Mimo coraz trudniejszej sytuacji Szymańskiego Polak wciąż zwraca uwagę innych klubów. Od kilku tygodni mówi się, że pomocnik jest na liście życzeń Fiorentiny. Z kolei portal “Hurriyet” podaje, że “Viola” to nie jedyny zespół z europejskiej czołówki, który wykazuje poważne zainteresowanie “Szymim”. Choć Mourinho lubi swojego podopiecznego, Orły zamierzają sprzedać piłkarza w zimowym okienku transferowym. Wicemistrzowie Turcji chcą też pozbyć się takich graczy, jak Youssef En Nesyri, Allan Saint-Maximin i Cengiz Under.

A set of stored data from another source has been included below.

import Summits.QuantumFields.YangMills.Theorems.AlphaInputsT3ACv3LinearLiftProfileLip
import HarnessLib

/-!
# `AlphaInputsT3ACv3LinearLiftProfileLipIds` — (LL) STEP L1-Lip (continued): THE FOUR EXACT IDENTITIES, THE BOUNDS AND THE LIPSCHITZ ROW OF THE PROFILES `σ_L`, `τ_L`
# of `AlphaInputsT3ACv3LinearLiftProfileLip` — cell `ym3-torus`, width seat `ym3-torus-px19` (g3), line «SYM-CENTRE» row (R3)

By-name twin of `AlphaInputsT3ACv3LinearLiftProfileIds` (seat `ym-ust-19936-w2` g0) for the Lipschitz profile `ρ_L` (same support `[−2p, 2p]`, same weight identity
`weightSumL_eq`), proofs verbatim with `ρ ↦ ρ_L`, plus the one new row:
* §3 (i) `cellSum_sigmaL`; (ii) `pou_sigmaL`; (iii) `sigmaL_succ_sub` (the chain identity); (iv) `segTL_eq` (exact transported-segment means).
* §4 (v) `abs_tauL_le` (`|τ_L| ≤ 18/n`), `tauL_eq_zero`, `abs_sigmaL_le` (`|σ_L| ≤ 18`), `sigmaL_eq_zero`, `abs_sigmaL_succ_sub_le` (`|Δσ_L| ≤ 36/n`), and
  ★ (vi) `abs_tauL_succ_sub_le` : `|τ_L(s+1) − τ_L(s)| ≤ 110/n²` — THE ROW THE STEP PROFILE LACKS (it makes the spread fine curl `S²(curl A)` Lipschitz at scale `n`,
  i.e. `|∂*curl| ≤ C·ε/n³`, the divergence clause of a regular representative).
HONEST FRAMING.  Elementary real∕integer bookkeeping; nothing of [Balaban1985UV3]∕[Balaban1985Variational]∕[Balaban1987RG1] is asserted; count-neutral helper toward the
symmetric-centre row of the EX display (`--supports stmt-QuantumFields-19200`); registry untouched.  YM₃ on the torus is a RUNG of the programme, not the Clay problem; no claim
about d = 4, infinite volume or a mass gap.

References: T. Bałaban, Commun. Math. Phys. 109 (1987) 249–301 [Balaban1987RG1] ((0.4) p.253); Commun. Math. Phys. 102 (1985) 277–309 [Balaban1985Variational] (Thm 1 (8) p.279).
-/

set_option autoImplicit false

noncomputable section

namespace Summit.QuantumFields.YangMills.Theorems.LinearLiftProfileLip

open Finset
open Summit.QuantumFields.YangMills.Theorems.LinearLiftProfile

variable (h : ℕ)

/-! ## §3 The four exact identities -/

/-- **(i) EXACT CELL SUMS**: `Σ_{|t| ≤ h} σ(t + jn) = n·δ_{j0}` — the block average of the spread of a coarse 0-form returns the 0-form. [folklore] -/
theorem cellSum_sigmaL (j : ℤ) : ∑ t ∈ Icc (-(h : ℤ)) h, sigmaL h (t + j * side h) = if j = 0 then (side h : ℝ) else 0 := by
  unfold sigmaL
  rw [← mul_sum, sum_comm]
  have e : ∀ u ∈ rsupp h, ∑ t ∈ Icc (-(h : ℤ)) h, rhoL h u * box h (t + j * side h - u) = rhoL h u * (wt h j u : ℝ) := by
    intro u _
    rw [← mul_sum]
    congr 1
    have e1 : ∑ t ∈ Icc (-(h : ℤ)) h, box h (t + j * side h - u) = ∑ t ∈ Icc (-(h : ℤ)) h, box h (t + (j * side h - u)) :=
      sum_congr rfl fun t _ => by rw [add_sub_assoc]
    rw [e1, sum_box_shift]
    rfl
  rw [sum_congr rfl e, weightSumL_eq]
  split_ifs
  · rw [pow_two, ← mul_assoc, inv_mul_cancel₀ (side_real_pos h).ne', one_mul]
  · rw [mul_zero]

/-- **(ii) PARTITION OF UNITY**: `σ(s − n) + σ(s) + σ(s + n) = 1` for `|s| ≤ h` (only the two neighbouring cells' profiles overlap a cell). [folklore] -/
theorem pou_sigmaL (s : ℤ) (hs : -(h : ℤ) ≤ s ∧ s ≤ h) : sigmaL h (s - side h) + sigmaL h s + sigmaL h (s + side h) = 1 := by
  unfold sigmaL
  rw [← mul_add, ← mul_add, ← sum_add_distrib, ← sum_add_distrib]
  have e : ∀ u ∈ rsupp h, rhoL h u * box h (s - side h - u) + rhoL h u * box h (s - u) + rhoL h u * box h (s + side h - u) = rhoL h u := by
    intro u hu
    rw [mem_rsupp] at hu
    rw [← mul_add, ← mul_add]
    have h3 := box_three h (s - u) (by constructor <;> omega)
    rw [show s - (side h : ℤ) - u = s - u - side h by ring, show s + (side h : ℤ) - u = s - u + side h by ring, h3, mul_one]
  rw [sum_congr rfl e, sum_rhoL, inv_mul_cancel₀ (side_real_pos h).ne']

/-- **(iii) THE CHAIN IDENTITY**: `σ(s+1) − σ(s) = τ(s+n) − τ(s)` — the discrete derivative of the 0-form profile is the coarse difference of the 1-form profile
(whence `d ∘ S⁰ = S¹ ∘ d` and `curl ∘ S¹ = S² ∘ curl` for the tensor spreading). [folklore] -/
theorem sigmaL_succ_sub (s : ℤ) : sigmaL h (s + 1) - sigmaL h s = tauL h (s + side h) - tauL h s := by
  unfold sigmaL tauL
  rw [← mul_sub, ← mul_sub, ← sum_sub_distrib]
  congr 1
  have e : ∀ u ∈ rsupp h, rhoL h u * box h (s + 1 - u) - rhoL h u * box h (s - u) =
      (if s + (h : ℤ) + 1 = u then rhoL h u else 0) - (if s - (h : ℤ) = u then rhoL h u else 0) := by
    intro u _
    rw [← mul_sub, show s + 1 - u = s - u + 1 by ring, box_succ_sub]
    by_cases h1 : s + (h : ℤ) + 1 = u
    · rw [if_pos h1, if_pos (by omega), if_neg (by omega), if_neg (by omega)]; ring
    · rw [if_neg h1, if_neg (by omega)]
      by_cases h2 : s - (h : ℤ) = u
      · rw [if_pos h2, if_pos (by omega)]; ring
      · rw [if_neg h2, if_neg (by omega)]; ring
  rw [sum_congr rfl e, sum_sub_distrib, sum_ite_eq, sum_ite_eq]
  have hn := side_int h
  rw [show s + (side h : ℤ) - h = s + h + 1 by rw [hn]; ring]
  congr 1
  · split_ifs with hm
    · rfl
    · exact (rhoL_eq_zero h (by rwa [mem_rsupp] at hm)).symm
  · split_ifs with hm
    · rfl
    · exact (rhoL_eq_zero h (by rwa [mem_rsupp] at hm)).symm

/-- The transported-segment mean of the `τ_L`-profile of bond `j` seen from bond `0`: `T(j) = (1/n) Σ_{|t| ≤ h} Σ_{m<n} τ(t + m − jn)`. [folklore] -/
def segTL (j : ℤ) : ℝ := ((side h : ℝ))⁻¹ * ∑ t ∈ Icc (-(h : ℤ)) h, ∑ m ∈ range (side h), tauL h (t + m - j * side h)

/-- Telescoping the chain identity along a segment: `T(j−1) − T(j) = δ_{j1} − δ_{j0}`. [folklore] -/
theorem segTL_pred_sub (j : ℤ) : segTL h (j - 1) - segTL h j = (if j = 1 then 1 else 0) - (if j = 0 then 1 else 0) := by
  unfold segTL
  rw [← mul_sub, ← sum_sub_distrib]
  have e : ∀ t ∈ Icc (-(h : ℤ)) h,
      (∑ m ∈ range (side h), tauL h (t + m - (j - 1) * side h)) - ∑ m ∈ range (side h), tauL h (t + m - j * side h)
        = sigmaL h (t + (1 - j) * side h) - sigmaL h (t + (-j) * side h) := by
    intro t _
    rw [← sum_sub_distrib]
    have hm : ∀ m : ℕ, tauL h (t + m - (j - 1) * side h) - tauL h (t + m - j * side h)
        = sigmaL h (t - j * side h + ((m + 1 : ℕ) : ℤ)) - sigmaL h (t - j * side h + (m : ℤ)) := by
      intro m
      have hc := sigmaL_succ_sub h (t + m - j * side h)
      rw [show t + (m : ℤ) - (j - 1) * (side h : ℤ) = t + m - j * side h + side h by ring, ← hc]
      congr 2 <;> push_cast <;> ring
    simp_rw [hm]
    rw [sum_range_sub (fun m => sigmaL h (t - j * side h + (m : ℤ)))]
    congr 2 <;> push_cast <;> ring
  rw [sum_congr rfl e, sum_sub_distrib, cellSum_sigmaL h (1 - j), cellSum_sigmaL h (-j)]
  have hn0 := (side_real_pos h).ne'
  by_cases hj1 : j = 1
  · subst hj1
    rw [if_pos (by norm_num), if_neg (by norm_num), if_pos rfl, if_neg (by norm_num), sub_zero, sub_zero, inv_mul_cancel₀ hn0]
  · by_cases hj0 : j = 0
    · subst hj0
      rw [if_neg (by norm_num), if_pos (by norm_num), if_neg hj1, if_pos rfl, zero_sub, zero_sub, mul_neg, inv_mul_cancel₀ hn0]
    · rw [if_neg (by omega), if_neg (by omega), if_neg hj1, if_neg hj0]; ring

/-- For `j ≥ 2` every profile value in `T(j)` vanishes (the segment stays a whole cell away from the support of `τ(· − jn)`). [folklore] -/
theorem segTL_eq_zero_of_two_le {j : ℤ} (hj : 2 ≤ j) : segTL h j = 0 := by
  unfold segTL
  have hn := side_int h; have h2 := two_prad_le h
  have hmul : 2 * (side h : ℤ) ≤ j * (side h : ℤ) := by nlinarith
  rw [sum_eq_zero, mul_zero]
  intro t ht
  rw [mem_Icc] at ht
  refine sum_eq_zero fun m hmr => ?_
  rw [mem_range] at hmr
  have hm' : (m : ℤ) < side h := by exact_mod_cast hmr
  unfold tauL
  rw [rhoL_eq_zero h ?_, mul_zero]
  generalize j * (side h : ℤ) = J at hmul ⊢
  omega

/-- **(iv) EXACT SEGMENT MEANS**: `T(j) = δ_{j0}` — the transported-segment mean over a block of the spread of a coarse 1-form returns the 1-form. [folklore] -/
theorem segTL_eq (j : ℤ) : segTL h j = if j = 0 then 1 else 0 := by
  have htwo : ∀ j : ℤ, 2 ≤ j → segTL h j = 0 := fun j hj => segTL_eq_zero_of_two_le h hj
  have e2 := segTL_pred_sub h 2
  rw [if_neg (by norm_num), if_neg (by norm_num), show (2 : ℤ) - 1 = 1 by norm_num] at e2
  have h1 : segTL h 1 = 0 := by linarith [htwo 2 le_rfl]
  have e1 := segTL_pred_sub h 1
  rw [if_pos rfl, if_neg (by norm_num), show (1 : ℤ) - 1 = 0 by norm_num] at e1
  have h0 : segTL h 0 = 1 := by linarith
  have hneg : ∀ k : ℕ, segTL h (-(k : ℤ) - 1) = 0 := by
    intro k
    induction k with
    | zero =>
      have e0 := segTL_pred_sub h 0
      rw [if_neg (by norm_num), if_pos rfl, show (0 : ℤ) - 1 = -((0 : ℕ) : ℤ) - 1 by omega] at e0
      linarith
    | succ k ih =>
      have ek := segTL_pred_sub h (-(k : ℤ) - 1)
      rw [if_neg (by omega), if_neg (by omega), show (-(k : ℤ) - 1 - 1) = -((k + 1 : ℕ) : ℤ) - 1 by omega] at ek
      linarith
  rcases lt_trichotomy j 0 with hj | rfl | hj
  · obtain ⟨k, hk⟩ : ∃ k : ℕ, j = -(k : ℤ) - 1 := ⟨(-j - 1).toNat, by omega⟩
    rw [hk, hneg k, if_neg (by omega)]
  · rw [h0, if_pos rfl]
  · rw [if_neg (by omega)]
    rcases eq_or_lt_of_le (show (1 : ℤ) ≤ j by omega) with hj' | hj'
    · rw [← hj']; exact h1
    · exact htwo j (by omega)

/-! ## §4 Supports and bounds -/

/-- `|τ_L| ≤ 18/n`. [folklore] -/
theorem abs_tauL_le (s : ℤ) : |tauL h s| ≤ 18 / side h := by
  unfold tauL
  rw [abs_mul, abs_inv, abs_of_pos (side_real_pos h), div_eq_inv_mul]
  exact mul_le_mul_of_nonneg_left (abs_rhoL_le h _) (inv_nonneg.mpr (side_real_pos h).le)

/-- `τ_L` is supported in `[h − 2p, h + 2p] ⊂ (0, n)`. [folklore] -/
theorem tauL_eq_zero {s : ℤ} (hs : s < (h : ℤ) - 2 * prad h ∨ (h : ℤ) + 2 * prad h < s) : tauL h s = 0 := by
  unfold tauL; rw [rhoL_eq_zero h (by omega), mul_zero]

/-- `|σ_L| ≤ 18`. [folklore] -/
theorem abs_sigmaL_le (s : ℤ) : |sigmaL h s| ≤ 18 := by
  unfold sigmaL
  rw [abs_mul, abs_inv, abs_of_pos (side_real_pos h)]
  have hb : ∑ u ∈ rsupp h, |rhoL h u * box h (s - u)| ≤ ∑ _u ∈ rsupp h, (18 : ℝ) := by
    refine sum_le_sum fun u _ => ?_
    rw [abs_mul]
    have hbox : |box h (s - u)| ≤ 1 := by unfold LinearLiftProfile.box; split_ifs <;> simp
    calc |rhoL h u| * |box h (s - u)| ≤ 18 * 1 := mul_le_mul (abs_rhoL_le h u) hbox (abs_nonneg _) (by norm_num)
      _ = 18 := mul_one _
  have hcard : ∑ _u ∈ rsupp h, (18 : ℝ) = 18 * (4 * (prad h : ℝ) + 1) := by
    rw [sum_const, nsmul_eq_mul]
    have e := sum_rsupp_one h
    rw [sum_const, nsmul_eq_mul, mul_one] at e
    rw [e]; ring
  have h4 : 4 * (prad h : ℝ) + 1 ≤ side h := by exact_mod_cast four_prad_succ_le h
  have hi := inv_nonneg.mpr (side_real_pos h).le
  calc (side h : ℝ)⁻¹ * |∑ u ∈ rsupp h, rhoL h u * box h (s - u)| ≤ (side h : ℝ)⁻¹ * ∑ u ∈ rsupp h, |rhoL h u * box h (s - u)| :=
        mul_le_mul_of_nonneg_left (abs_sum_le_sum_abs _ _) hi
    _ ≤ (side h : ℝ)⁻¹ * (18 * side h) := by
        refine mul_le_mul_of_nonneg_left (hb.trans ?_) hi
        rw [hcard]; nlinarith
    _ = 18 := by rw [mul_comm, mul_assoc, mul_inv_cancel₀ (side_real_pos h).ne', mul_one]

/-- `σ_L` is supported in `[−h − 2p, h + 2p] ⊂ (−n, n)`. [folklore] -/
theorem sigmaL_eq_zero {s : ℤ} (hs : s < -((h : ℤ) + 2 * prad h) ∨ (h : ℤ) + 2 * prad h < s) : sigmaL h s = 0 := by
  unfold sigmaL
  rw [sum_eq_zero, mul_zero]
  intro u hu
  rw [mem_rsupp] at hu
  unfold LinearLiftProfile.box
  rw [if_neg (by omega), mul_zero]

/-- `|σ_L(s+1) − σ_L(s)| ≤ 36/n`. [folklore] -/
theorem abs_sigmaL_succ_sub_le (s : ℤ) : |sigmaL h (s + 1) - sigmaL h s| ≤ 36 / side h := by
  rw [sigmaL_succ_sub]
  calc |tauL h (s + side h) - tauL h s| ≤ |tauL h (s + side h)| + |tauL h s| := abs_sub _ _
    _ ≤ 18 / side h + 18 / side h := add_le_add (abs_tauL_le h _) (abs_tauL_le h _)
    _ = 36 / side h := by ring


/-- **★ (vi) THE LIPSCHITZ ROW OF THE 1-FORM PROFILE**: `|τ_L(s+1) − τ_L(s)| ≤ 110/n²` — one power of `n` better than the sup bound, which is what turns the spread coarse curl
into a fine curl that is LIPSCHITZ at scale `n` (`|∂*curl| ≤ C·ε/n³`, the divergence clause of `RegPr`). [folklore] -/
theorem abs_tauL_succ_sub_le (s : ℤ) : |tauL h (s + 1) - tauL h s| ≤ 110 / (side h : ℝ) ^ 2 := by
  unfold tauL
  rw [← mul_sub, abs_mul, abs_inv, abs_of_pos (side_real_pos h), show s + 1 - (h : ℤ) = s - (h : ℤ) + 1 by ring]
  have hn := side_real_pos h
  calc (side h : ℝ)⁻¹ * |rhoL h (s - (h : ℤ) + 1) - rhoL h (s - (h : ℤ))| ≤ (side h : ℝ)⁻¹ * (110 / side h) :=
        mul_le_mul_of_nonneg_left (abs_rhoL_succ_sub_le h _) (inv_nonneg.mpr hn.le)
    _ = 110 / (side h : ℝ) ^ 2 := by field_simp

end Summit.QuantumFields.YangMills.Theorems.LinearLiftProfileLip

end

Tureckie media twierdzą, że pieniądze zarobione na sprzedaży Szymańskiego i spółki mogą zostać przeznaczone na transfer Andersona Talisci i dwóch stoperów. W grę wchodzi też pozyskanie Krzysztofa Piątka, a więc najlepszego strzelca Super Lig. Na razie nie wiadomo jeszcze, gdzie trafi Szymański.
Jedno jest pewne – Fenerbahce może dyktować warunki. Kontrakt reprezentanta Polski wygasa w czerwcu 2027. Portal Transfermarkt wycenia go na 17 milionów euro.